# Solvers API

Prismo provides a unified solver interface that supports multiple electromagnetic simulation methods. All solvers implement the same base interface, allowing you to switch between different solvers transparently.

## Solver Interface

```{eval-rst}
.. automodule:: prismo.solvers.base
   :members:
   :undoc-members:
   :show-inheritance:
```

## Base Classes

### SolverBase

```{eval-rst}
.. autoclass:: prismo.solvers.base.SolverBase
   :members:
   :undoc-members:
```

### TimeDomainSolver

Base class for time-domain solvers (FDTD, MEEP). These solvers advance fields in time using time-stepping.

```{eval-rst}
.. autoclass:: prismo.solvers.base.TimeDomainSolver
   :members:
   :undoc-members:
```

### FrequencyDomainSolver

Base class for frequency-domain solvers (FEM). These solvers solve for fields at specific frequencies.

```{eval-rst}
.. autoclass:: prismo.solvers.base.FrequencyDomainSolver
   :members:
   :undoc-members:
```

## Solver Implementations

### FDTDSolver

Native FDTD (Finite-Difference Time-Domain) solver implementation. This is the default solver and provides high performance with GPU acceleration support.

```{eval-rst}
.. autoclass:: prismo.core.solver.FDTDSolver
   :members:
   :undoc-members:
```

**Example Usage:**

```python
from prismo.core import Simulation

# Create simulation with FDTD solver (default)
sim = Simulation(
    size=(10e-6, 5e-6, 0),
    resolution=50e6,
    solver_type="fdtd"  # This is the default
)

# Or create solver directly
from prismo.core.solver import FDTDSolver
from prismo.core.grid import YeeGrid, GridSpec

grid_spec = GridSpec(size=(10e-6, 5e-6, 0), resolution=50e6)
grid = YeeGrid(grid_spec)
solver = FDTDSolver(grid)
```

### MEEPSolver

Wrapper for MIT MEEP FDTD solver. This provides access to MEEP's advanced features while maintaining compatibility with Prismo's interface.

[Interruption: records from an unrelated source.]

/-- ★★ **From local WEIGHTED carré-du-champ data to a `d_w`-Lipschitz bound for `κ_t`.**  Let `b ≥ 1`, `w > 0` a link weight with
`w_e ≤ b²·w_(e')` on common plaquettes, `κ` a realising kernel family, `g` `C⁹` with `Γ^(1/w)(g)(z) ≤ 2(G(z)/(1−2r))²` everywhere (`G` measurable,
`0 ≤ G ≤ M`, `r < 1/2`) and `∫G² dκ_t(z) ≤ S` on the ball `{d_w(x,z) ≤ d_w(x,x')}`.  Then
`|∫ g∘coords dκ_t(x') − ∫ g∘coords dκ_t(x)| ≤ e^(−(1 − (4+6(b²+1)/b)|β'|)t)·√S/(1−2r)·d_w(x,x')`. [cite: ShenZhuZhuCMP2023, Lemma 5.1 / (5.13)] -/
theorem wilson_wlipschitz_of_local_wcarre (L : ℕ) [NeZero L] (β' b : ℝ) (hb : 1 ≤ b) (w : Edge 3 L → ℝ) (hw : ∀ e, 0 < w e)
    (hwb : ∀ (p : Plaquette 3 L) (e e' : Edge 3 L), e ∈ ({(p.1, p.2.1.1), (p.1.shift p.2.1.1, p.2.1.2), (p.1.shift p.2.1.2, p.2.1.1), (p.1, p.2.1.2)} : Finset (Edge 3 L)) → e' ∈ ({(p.1, p.2.1.1), (p.1.shift p.2.1.1, p.2.1.2), (p.1.shift p.2.1.2, p.2.1.1), (p.1, p.2.1.2)} : Finset (Edge 3 L)) → w e ≤ b ^ 2 * w e')
    (κ : ℝ≥0 → Kernel (GaugeConfig 3 L (Matrix.specialUnitaryGroup (Fin 2) ℂ))
      (GaugeConfig 3 L (Matrix.specialUnitaryGroup (Fin 2) ℂ))) [∀ t, IsMarkovKernel (κ t)]
    (hreal : ∀ (t : ℝ≥0) (x : GaugeConfig 3 L (Matrix.specialUnitaryGroup (Fin 2) ℂ))
        (Ω : Type) [MeasurableSpace Ω] (P : Measure Ω) [IsProbabilityMeasure P]
        (W : ℝ≥0 → Ω → (Edge 3 L × NoiseIdx 2 → ℝ)) (hW : IsFlatBrownian W P)
        (U : ℝ≥0 → Ω → GaugeConfig 3 L (Matrix.specialUnitaryGroup (Fin 2) ℂ)),
        (∀ ω, U 0 ω = x) →
        (latticeLangevinDynamics (fundamentalLatticeRep 2) β').IsSolution (fundamentalRep (Fin 2))
          hW.natFiltration P W U →
        κ t x = P.map (U t))
    {g : (Edge 3 L × Fin 2 × Fin 2 × Bool → ℝ) → ℝ} (hg : ContDiff ℝ 9 g)
    {G : GaugeConfig 3 L (Matrix.specialUnitaryGroup (Fin 2) ℂ) → ℝ} (hGm : Measurable G) {M : ℝ} (hG0 : ∀ z, 0 ≤ G z) (hGM : ∀ z, G z ≤ M)
    {r : ℝ} (hr : r < 1 / 2) (t : ℝ≥0) (x x' : GaugeConfig 3 L (Matrix.specialUnitaryGroup (Fin 2) ℂ)) {S : ℝ}
    (hS : ∀ z : GaugeConfig 3 L (Matrix.specialUnitaryGroup (Fin 2) ℂ), Real.sqrt (∑ e : Edge 3 L, w e * (fundamentalLatticeRep 2).riemannDist (x e) (z e) ^ 2) ≤ Real.sqrt (∑ e : Edge 3 L, w e * (fundamentalLatticeRep 2).riemannDist (x e) (x' e) ^ 2) → ∫ y, G y ^ 2 ∂(κ t z) ≤ S) :
    let coords : GaugeConfig 3 L (Matrix.specialUnitaryGroup (Fin 2) ℂ) → (Edge 3 L × Fin 2 × Fin 2 × Bool → ℝ) :=
      fun V q => (fun z : ℂ => if q.2.2.2 then z.im else z.re)
        ((fundamentalRep (Fin 2) (V q.1) : Matrix (Fin 2) (Fin 2) ℂ) q.2.1 q.2.2.1)
    (∀ z : GaugeConfig 3 L (Matrix.specialUnitaryGroup (Fin 2) ℂ), (∑ n : Edge 3 L × NoiseIdx (fundamentalLatticeRep 2).N, (fun e => (w e)⁻¹) n.1 * (fderiv ℝ g (coords z) (fun q : Edge 3 L × Fin (fundamentalLatticeRep 2).N × Fin (fundamentalLatticeRep 2).N × Bool => if n.1 = q.1 then (fun z : ℂ => if q.2.2.2 then z.im else z.re) (((Real.sqrt 2 : ℂ) • ((fundamentalLatticeRep 2).lieProj (noiseDir n.2) * (fundamentalLatticeRep 2).ρ (z q.1))) q.2.1 q.2.2.1) else 0)) ^ 2) ≤ 2 * (G z / (1 - 2 * r)) ^ 2) →
    |∫ y, g (coords y) ∂(κ t x') - ∫ y, g (coords y) ∂(κ t x)| ≤
      Real.exp (-((1 - (4 + 6 * ((b ^ 2 + 1) / b)) * |β'|) * (t : ℝ))) * Real.sqrt S / (1 - 2 * r) * Real.sqrt (∑ e : Edge 3 L, w e * (fundamentalLatticeRep 2).riemannDist (x e) (x' e) ^ 2) := by
  intro coords hcarre
  classical
  haveI := borelSpace_config L
  have h12 : 0 < 1 - 2 * r := by linarith
  have hS0 : 0 ≤ S := by
    have h := hS x (Real.sqrt_le_sqrt (Finset.sum_le_sum fun e _ => by rw [(fundamentalLatticeRep 2).riemannDist_self, sq, mul_zero, mul_zero]; exact mul_nonneg (hw e).le (sq_nonneg _)))
    exact le_trans (integral_nonneg fun y => sq_nonneg (G y)) h
  -- the inverse weight on the carré du champ
  let c : Edge 3 L → ℝ := fun e => (w e)⁻¹
  have hc : ∀ e, 0 < c e := fun e => inv_pos.2 (hw e)
  have hcb : ∀ (p : Plaquette 3 L) (e e' : Edge 3 L), e ∈ ({(p.1, p.2.1.1), (p.1.shift p.2.1.1, p.2.1.2), (p.1.shift p.2.1.2, p.2.1.1), (p.1, p.2.1.2)} : Finset (Edge 3 L)) → e' ∈ ({(p.1, p.2.1.1), (p.1.shift p.2.1.1, p.2.1.2), (p.1.shift p.2.1.2, p.2.1.1), (p.1, p.2.1.2)} : Finset (Edge 3 L)) → c e ≤ b ^ 2 * c e' := by
    intro p e e' he he'
    have h1 := hwb p e' e he' he
    have hb2 : 0 < b ^ 2 := by positivity
    show (w e)⁻¹ ≤ b ^ 2 * (w e')⁻¹
    rw [← div_eq_mul_inv, le_div_iff₀ (hw e'), inv_mul_le_iff₀ (hw e)]
    linarith
  -- the weighted gradient bound of `…WeightedGradientBound` for `g`
  obtain ⟨gt, hgt, -, hrep, hgrad⟩ := wilson_wcarre_transition_le_of_whessBound L β' ((8 + 12 * ((b ^ 2 + 1) / b)) * |β'|) c (fun e => (hc e).le)
    (wilson_whessBound L β' b hb c hc hcb) κ hreal hg t
  have hσ : ∀ z : GaugeConfig 3 L (Matrix.specialUnitaryGroup (Fin 2) ℂ), (∑ e : Edge 3 L, w e * (fundamentalLatticeRep 2).riemannDist (x e) (z e) ^ 2) ≤ (∑ e : Edge 3 L, w e * (fundamentalLatticeRep 2).riemannDist (x e) (x' e) ^ 2) →
      (∑ n : Edge 3 L × NoiseIdx (fundamentalLatticeRep 2).N, (fun e => (w e)⁻¹) n.1 * (fderiv ℝ gt (coords z) (fun q : Edge 3 L × Fin (fundamentalLatticeRep 2).N × Fin (fundamentalLatticeRep 2).N × Bool => if n.1 = q.1 then (fun z : ℂ => if q.2.2.2 then z.im else z.re) (((Real.sqrt 2 : ℂ) • ((fundamentalLatticeRep 2).lieProj (noiseDir n.2) * (fundamentalLatticeRep 2).ρ (z q.1))) q.2.1 q.2.2.1) else 0)) ^ 2) ≤ (2 / (1 - 2 * r) ^ 2 * S) / Real.exp ((2 - ((8 + 12 * ((b ^ 2 + 1) / b)) * |β'|)) * (t : ℝ)) := by
    intro z hz
    haveI : IsProbabilityMeasure (κ t z) := IsMarkovKernel.isProbabilityMeasure z
    have h1 : Real.exp ((2 - ((8 + 12 * ((b ^ 2 + 1) / b)) * |β'|)) * (t : ℝ)) * (∑ n : Edge 3 L × NoiseIdx (fundamentalLatticeRep 2).N, c n.1 * (fderiv ℝ gt ((fun (V : GaugeConfig 3 L (Matrix.specialUnitaryGroup (Fin 2) ℂ)) (q : Edge 3 L × Fin (fundamentalLatticeRep 2).N × Fin (fundamentalLatticeRep 2).N × Bool) => (fun z : ℂ => if q.2.2.2 then z.im else z.re) ((fundamentalRep (Fin 2) (V q.1) : Matrix (Fin 2) (Fin 2) ℂ) q.2.1 q.2.2.1)) z) (fun q : Edge 3 L × Fin (fundamentalLatticeRep 2).N × Fin (fundamentalLatticeRep 2).N × Bool => if n.1 = q.1 then (fun z : ℂ => if q.2.2.2 then z.im else z.re) (((Real.sqrt 2 : ℂ) • ((fundamentalLatticeRep 2).lieProj (noiseDir n.2) * (fundamentalLatticeRep 2).ρ (z q.1))) q.2.1 q.2.2.1) else 0)) ^ 2) ≤ ∫ y, (∑ n : Edge 3 L × NoiseIdx (fundamentalLatticeRep 2).N, c n.1 * (fderiv ℝ g ((fun (V : GaugeConfig 3 L (Matrix.specialUnitaryGroup (Fin 2) ℂ)) (q : Edge 3 L × Fin (fundamentalLatticeRep 2).N × Fin (fundamentalLatticeRep 2).N × Bool) => (fun z : ℂ => if q.2.2.2 then z.im else z.re) ((fundamentalRep (Fin 2) (V q.1) : Matrix (Fin 2) (Fin 2) ℂ) q.2.1 q.2.2.1)) y) (fun q : Edge 3 L × Fin (fundamentalLatticeRep 2).N × Fin (fundamentalLatticeRep 2).N × Bool => if n.1 = q.1 then (fun z : ℂ => if q.2.2.2 then z.im else z.re) (((Real.sqrt 2 : ℂ) • ((fundamentalLatticeRep 2).lieProj (noiseDir n.2) * (fundamentalLatticeRep 2).ρ (y q.1))) q.2.1 q.2.2.1) else 0)) ^ 2) ∂(κ t z) := by
      calc Real.exp ((2 - ((8 + 12 * ((b ^ 2 + 1) / b)) * |β'|)) * (t : ℝ)) * (∑ n : Edge 3 L × NoiseIdx (fundamentalLatticeRep 2).N, c n.1 * (fderiv ℝ gt ((fun (V : GaugeConfig 3 L (Matrix.specialUnitaryGroup (Fin 2) ℂ)) (q : Edge 3 L × Fin (fundamentalLatticeRep 2).N × Fin (fundamentalLatticeRep 2).N × Bool) => (fun z : ℂ => if q.2.2.2 then z.im else z.re) ((fundamentalRep (Fin 2) (V q.1) : Matrix (Fin 2) (Fin 2) ℂ) q.2.1 q.2.2.1)) z) (fun q : Edge 3 L × Fin (fundamentalLatticeRep 2).N × Fin (fundamentalLatticeRep 2).N × Bool => if n.1 = q.1 then (fun z : ℂ => if q.2.2.2 then z.im else z.re) (((Real.sqrt 2 : ℂ) • ((fundamentalLatticeRep 2).lieProj (noiseDir n.2) * (fundamentalLatticeRep 2).ρ (z q.1))) q.2.1 q.2.2.1) else 0)) ^ 2)
          = Real.exp ((2 - ((8 + 12 * ((b ^ 2 + 1) / b)) * |β'|)) * (t : ℝ)) * (∑ n : Edge 3 L × NoiseIdx (fundamentalLatticeRep 2).N, c n.1 * (fderiv ℝ gt ((fun (V : GaugeConfig 3 L (Matrix.specialUnitaryGroup (Fin 2) ℂ)) (q : Edge 3 L × Fin (fundamentalLatticeRep 2).N × Fin (fundamentalLatticeRep 2).N × Bool) => (fun z : ℂ => if q.2.2.2 then z.im else z.re) ((fundamentalRep (Fin 2) (V q.1) : Matrix (Fin 2) (Fin 2) ℂ) q.2.1 q.2.2.1)) z) (fun q : Edge 3 L × Fin (fundamentalLatticeRep 2).N × Fin (fundamentalLatticeRep 2).N × Bool => if n.1 = q.1 then (fun z : ℂ => if q.2.2.2 then z.im else z.re) (((Real.sqrt 2 : ℂ) • ((fundamentalLatticeRep 2).lieProj (noiseDir n.2) * (fun (ee : Edge 3 L) => Matrix.of fun (i j : Fin (fundamentalLatticeRep 2).N) => (((fun (V : GaugeConfig 3 L (Matrix.specialUnitaryGroup (Fin 2) ℂ)) (q : Edge 3 L × Fin (fundamentalLatticeRep 2).N × Fin (fundamentalLatticeRep 2).N × Bool) => (fun z : ℂ => if q.2.2.2 then z.im else z.re) ((fundamentalRep (Fin 2) (V q.1) : Matrix (Fin 2) (Fin 2) ℂ) q.2.1 q.2.2.1)) z (ee, i, j, false) : ℝ) : ℂ) + (((fun (V : GaugeConfig 3 L (Matrix.specialUnitaryGroup (Fin 2) ℂ)) (q : Edge 3 L × Fin (fundamentalLatticeRep 2).N × Fin (fundamentalLatticeRep 2).N × Bool) => (fun z : ℂ => if q.2.2.2 then z.im else z.re) ((fundamentalRep (Fin 2) (V q.1) : Matrix (Fin 2) (Fin 2) ℂ) q.2.1 q.2.2.1)) z (ee, i, j, true) : ℝ) : ℂ) * Complex.I) q.1)) q.2.1 q.2.2.1) else 0)) ^ 2) := by
            rw [wcarre_coords_eq_rho c gt z]
        _ ≤ ∫ y, (∑ n : Edge 3 L × NoiseIdx (fundamentalLatticeRep 2).N, c n.1 * (fderiv ℝ g ((fun (V : GaugeConfig 3 L (Matrix.specialUnitaryGroup (Fin 2) ℂ)) (q : Edge 3 L × Fin (fundamentalLatticeRep 2).N × Fin (fundamentalLatticeRep 2).N × Bool) => (fun z : ℂ => if q.2.2.2 then z.im else z.re) ((fundamentalRep (Fin 2) (V q.1) : Matrix (Fin 2) (Fin 2) ℂ) q.2.1 q.2.2.1)) y) (fun q : Edge 3 L × Fin (fundamentalLatticeRep 2).N × Fin (fundamentalLatticeRep 2).N × Bool => if n.1 = q.1 then (fun z : ℂ => if q.2.2.2 then z.im else z.re) (((Real.sqrt 2 : ℂ) • ((fundamentalLatticeRep 2).lieProj (noiseDir n.2) * (fun (ee : Edge 3 L) => Matrix.of fun (i j : Fin (fundamentalLatticeRep 2).N) => (((fun (V : GaugeConfig 3 L (Matrix.specialUnitaryGroup (Fin 2) ℂ)) (q : Edge 3 L × Fin (fundamentalLatticeRep 2).N × Fin (fundamentalLatticeRep 2).N × Bool) => (fun z : ℂ => if q.2.2.2 then z.im else z.re) ((fundamentalRep (Fin 2) (V q.1) : Matrix (Fin 2) (Fin 2) ℂ) q.2.1 q.2.2.1)) y (ee, i, j, false) : ℝ) : ℂ) + (((fun (V : GaugeConfig 3 L (Matrix.specialUnitaryGroup (Fin 2) ℂ)) (q : Edge 3 L × Fin (fundamentalLatticeRep 2).N × Fin (fundamentalLatticeRep 2).N × Bool) => (fun z : ℂ => if q.2.2.2 then z.im else z.re) ((fundamentalRep (Fin 2) (V q.1) : Matrix (Fin 2) (Fin 2) ℂ) q.2.1 q.2.2.1)) y (ee, i, j, true) : ℝ) : ℂ) * Complex.I) q.1)) q.2.1 q.2.2.1) else 0)) ^ 2) ∂(κ t z) := hgrad z
        _ = ∫ y, (∑ n : Edge 3 L × NoiseIdx (fundamentalLatticeRep 2).N, c n.1 * (fderiv ℝ g ((fun (V : GaugeConfig 3 L (Matrix.specialUnitaryGroup (Fin 2) ℂ)) (q : Edge 3 L × Fin (fundamentalLatticeRep 2).N × Fin (fundamentalLatticeRep 2).N × Bool) => (fun z : ℂ => if q.2.2.2 then z.im else z.re) ((fundamentalRep (Fin 2) (V q.1) : Matrix (Fin 2) (Fin 2) ℂ) q.2.1 q.2.2.1)) y) (fun q : Edge 3 L × Fin (fundamentalLatticeRep 2).N × Fin (fundamentalLatticeRep 2).N × Bool => if n.1 = q.1 then (fun z : ℂ => if q.2.2.2 then z.im else z.re) (((Real.sqrt 2 : ℂ) • ((fundamentalLatticeRep 2).lieProj (noiseDir n.2) * (fundamentalLatticeRep 2).ρ (y q.1))) q.2.1 q.2.2.1) else 0)) ^ 2) ∂(κ t z) :=
            integral_congr_ae (ae_of_all _ fun y => wcarre_coords_eq_rho c g y)
    have hSz : ∫ y, G y ^ 2 ∂(κ t z) ≤ S := hS z (Real.sqrt_le_sqrt hz)
    have hnn : ∀ y : GaugeConfig 3 L (Matrix.specialUnitaryGroup (Fin 2) ℂ), 0 ≤ (∑ n : Edge 3 L × NoiseIdx (fundamentalLatticeRep 2).N, c n.1 * (fderiv ℝ g (coords y) (fun q : Edge 3 L × Fin (fundamentalLatticeRep 2).N × Fin (fundamentalLatticeRep 2).N × Bool => if n.1 = q.1 then (fun z : ℂ => if q.2.2.2 then z.im else z.re) (((Real.sqrt 2 : ℂ) • ((fundamentalLatticeRep 2).lieProj (noiseDir n.2) * (fundamentalLatticeRep 2).ρ (y q.1))) q.2.1 q.2.2.1) else 0)) ^ 2) := fun y => Finset.sum_nonneg fun n _ => mul_nonneg (hc n.1).le (sq_nonneg _)
    have hGi : Integrable (fun y => 2 * (G y / (1 - 2 * r)) ^ 2) (κ t z) := by
      have hbd : ∀ y, 2 * (G y / (1 - 2 * r)) ^ 2 ∈ Set.Icc (0 : ℝ) (2 * (M / (1 - 2 * r)) ^ 2) := fun y =>
        ⟨by positivity, by
          have := div_le_div_of_nonneg_right (hGM y) h12.le
          have h0 : 0 ≤ G y / (1 - 2 * r) := div_nonneg (hG0 y) h12.le
          nlinarith⟩
      have hmeas : Measurable fun y => 2 * (G y / (1 - 2 * r)) ^ 2 := ((hGm.div_const _).pow_const 2).const_mul 2
      exact (memLp_of_bounded (ae_of_all _ hbd) hmeas.aestronglyMeasurable 1).integrable le_rfl
    have h2 : ∫ y, (∑ n : Edge 3 L × NoiseIdx (fundamentalLatticeRep 2).N, c n.1 * (fderiv ℝ g (coords y) (fun q : Edge 3 L × Fin (fundamentalLatticeRep 2).N × Fin (fundamentalLatticeRep 2).N × Bool => if n.1 = q.1 then (fun z : ℂ => if q.2.2.2 then z.im else z.re) (((Real.sqrt 2 : ℂ) • ((fundamentalLatticeRep 2).lieProj (noiseDir n.2) * (fundamentalLatticeRep 2).ρ (y q.1))) q.2.1 q.2.2.1) else 0)) ^ 2) ∂(κ t z) ≤ ∫ y, 2 * (G y / (1 - 2 * r)) ^ 2 ∂(κ t z) :=
      integral_mono_of_nonneg (ae_of_all _ hnn) hGi (ae_of_all _ hcarre)
    have h3 : ∫ y, 2 * (G y / (1 - 2 * r)) ^ 2 ∂(κ t z) = 2 / (1 - 2 * r) ^ 2 * ∫ y, G y ^ 2 ∂(κ t z) := by
      rw [← integral_const_mul]
      refine integral_congr_ae (ae_of_all _ fun y => ?_)
      show 2 * (G y / (1 - 2 * r)) ^ 2 = 2 / (1 - 2 * r) ^ 2 * G y ^ 2
      field_simp
    have h4 : ∫ y, 2 * (G y / (1 - 2 * r)) ^ 2 ∂(κ t z) ≤ 2 / (1 - 2 * r) ^ 2 * S := by
      rw [h3]; exact mul_le_mul_of_nonneg_left hSz (by positivity)
    have hexp0 : 0 < Real.exp ((2 - ((8 + 12 * ((b ^ 2 + 1) / b)) * |β'|)) * (t : ℝ)) := Real.exp_pos _
    rw [le_div_iff₀ hexp0, mul_comm]
    exact h1.trans (h2.trans h4)
  -- the localised weighted G42 for `gt`
  have hgt_lip : |gt (coords x') - gt (coords x)| ≤ Real.sqrt ((2 / (1 - 2 * r) ^ 2 * S) / Real.exp ((2 - ((8 + 12 * ((b ^ 2 + 1) / b)) * |β'|)) * (t : ℝ)) / 2) * Real.sqrt (∑ e : Edge 3 L, w e * (fundamentalLatticeRep 2).riemannDist (x e) (x' e) ^ 2) :=
    abs_sub_le_of_wcarre_le_on_ball x x' w hw (hgt.differentiable (by norm_num)) hσ
  have hsqrt : Real.sqrt ((2 / (1 - 2 * r) ^ 2 * S) / Real.exp ((2 - ((8 + 12 * ((b ^ 2 + 1) / b)) * |β'|)) * (t : ℝ)) / 2) =
      Real.exp (-((1 - (4 + 6 * ((b ^ 2 + 1) / b)) * |β'|) * (t : ℝ))) * Real.sqrt S / (1 - 2 * r) := by
    have he : Real.exp ((2 - ((8 + 12 * ((b ^ 2 + 1) / b)) * |β'|)) * (t : ℝ)) = (Real.exp ((1 - (4 + 6 * ((b ^ 2 + 1) / b)) * |β'|) * (t : ℝ))) ^ 2 := by
      rw [← Real.exp_nat_mul]; congr 1; push_cast; ring
    have hE : 0 < Real.exp ((1 - (4 + 6 * ((b ^ 2 + 1) / b)) * |β'|) * (t : ℝ)) := Real.exp_pos _
    rw [he, show (2 / (1 - 2 * r) ^ 2 * S) / (Real.exp ((1 - (4 + 6 * ((b ^ 2 + 1) / b)) * |β'|) * (t : ℝ))) ^ 2 / 2 =
      (1 / ((1 - 2 * r) * Real.exp ((1 - (4 + 6 * ((b ^ 2 + 1) / b)) * |β'|) * (t : ℝ)))) ^ 2 * S by field_simp]
    rw [Real.sqrt_mul (sq_nonneg _), Real.sqrt_sq (by positivity), Real.exp_neg]
    field_simp
  rw [hrep x', hrep x, ← hsqrt]
  exact hgt_lip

**Note**: MEEP is an optional dependency. Install with:
```bash
conda install -c conda-forge pymeeus meep
```

```{eval-rst}
.. autoclass:: prismo.solvers.meep_solver.MEEPSolver
   :members:
   :undoc-members:
```

**Example Usage:**

```python
from prismo.core import Simulation

# Create simulation with MEEP solver
sim = Simulation(
    size=(10e-6, 5e-6, 0),
    resolution=50e6,
    solver_type="meep"  # Use MEEP solver
)
```

**Note**: The MEEP solver wrapper is currently a placeholder implementation. Full integration with MEEP's geometry and material systems is planned for future releases.

### FEMSolver

Finite Element Method (FEM) solver using FEniCS/dolfinx for frequency-domain and eigenvalue electromagnetic problems.

**Note**: FEniCS is an optional dependency and is not available on PyPI. Install with:
```bash
conda install -c conda-forge fenics-dolfinx
```

Or install from source: https://fenicsproject.org/download/

```{eval-rst}
.. autoclass:: prismo.solvers.fem_solver.FEMSolver
   :members:
   :undoc-members:
```

**Example Usage:**

```python
from prismo.core import Simulation

# Create simulation with FEM solver
sim = Simulation(
    size=(10e-6, 5e-6, 0),
    resolution=50e6,
    solver_type="fem"  # Use FEM solver
)

# For frequency-domain problems
fields = sim.solver.solve(frequency=193e12)  # 1550 nm

# For eigenvalue problems (e.g., waveguide modes)
eigenvalues, eigenmodes = sim.solver.solve_eigenvalue(num_modes=3)
```

**Note**: The FEM solver is currently a placeholder implementation. Full integration with FEniCS mesh generation, weak form assembly, and boundary conditions is planned for future releases.

## Choosing a Solver

- **FDTD (default)**: Best for time-domain simulations, transient analysis, and broadband frequency sweeps. Supports GPU acceleration.
- **MEEP**: Useful when you need MEEP's specific features or want to compare results with MEEP simulations.
- **FEM**: Best for frequency-domain problems, eigenvalue analysis (waveguide modes), and problems requiring unstructured meshes.

## Solver Selection in Simulation

The solver type is specified when creating a `Simulation`:

```python
sim = Simulation(
    size=(10e-6, 5e-6, 0),
    resolution=50e6,
    solver_type="fdtd"  # Options: "fdtd", "meep", "fem"
)
```

All solvers provide the same interface, so you can switch between them without changing your simulation code (except for frequency-domain specific methods in FEM solver).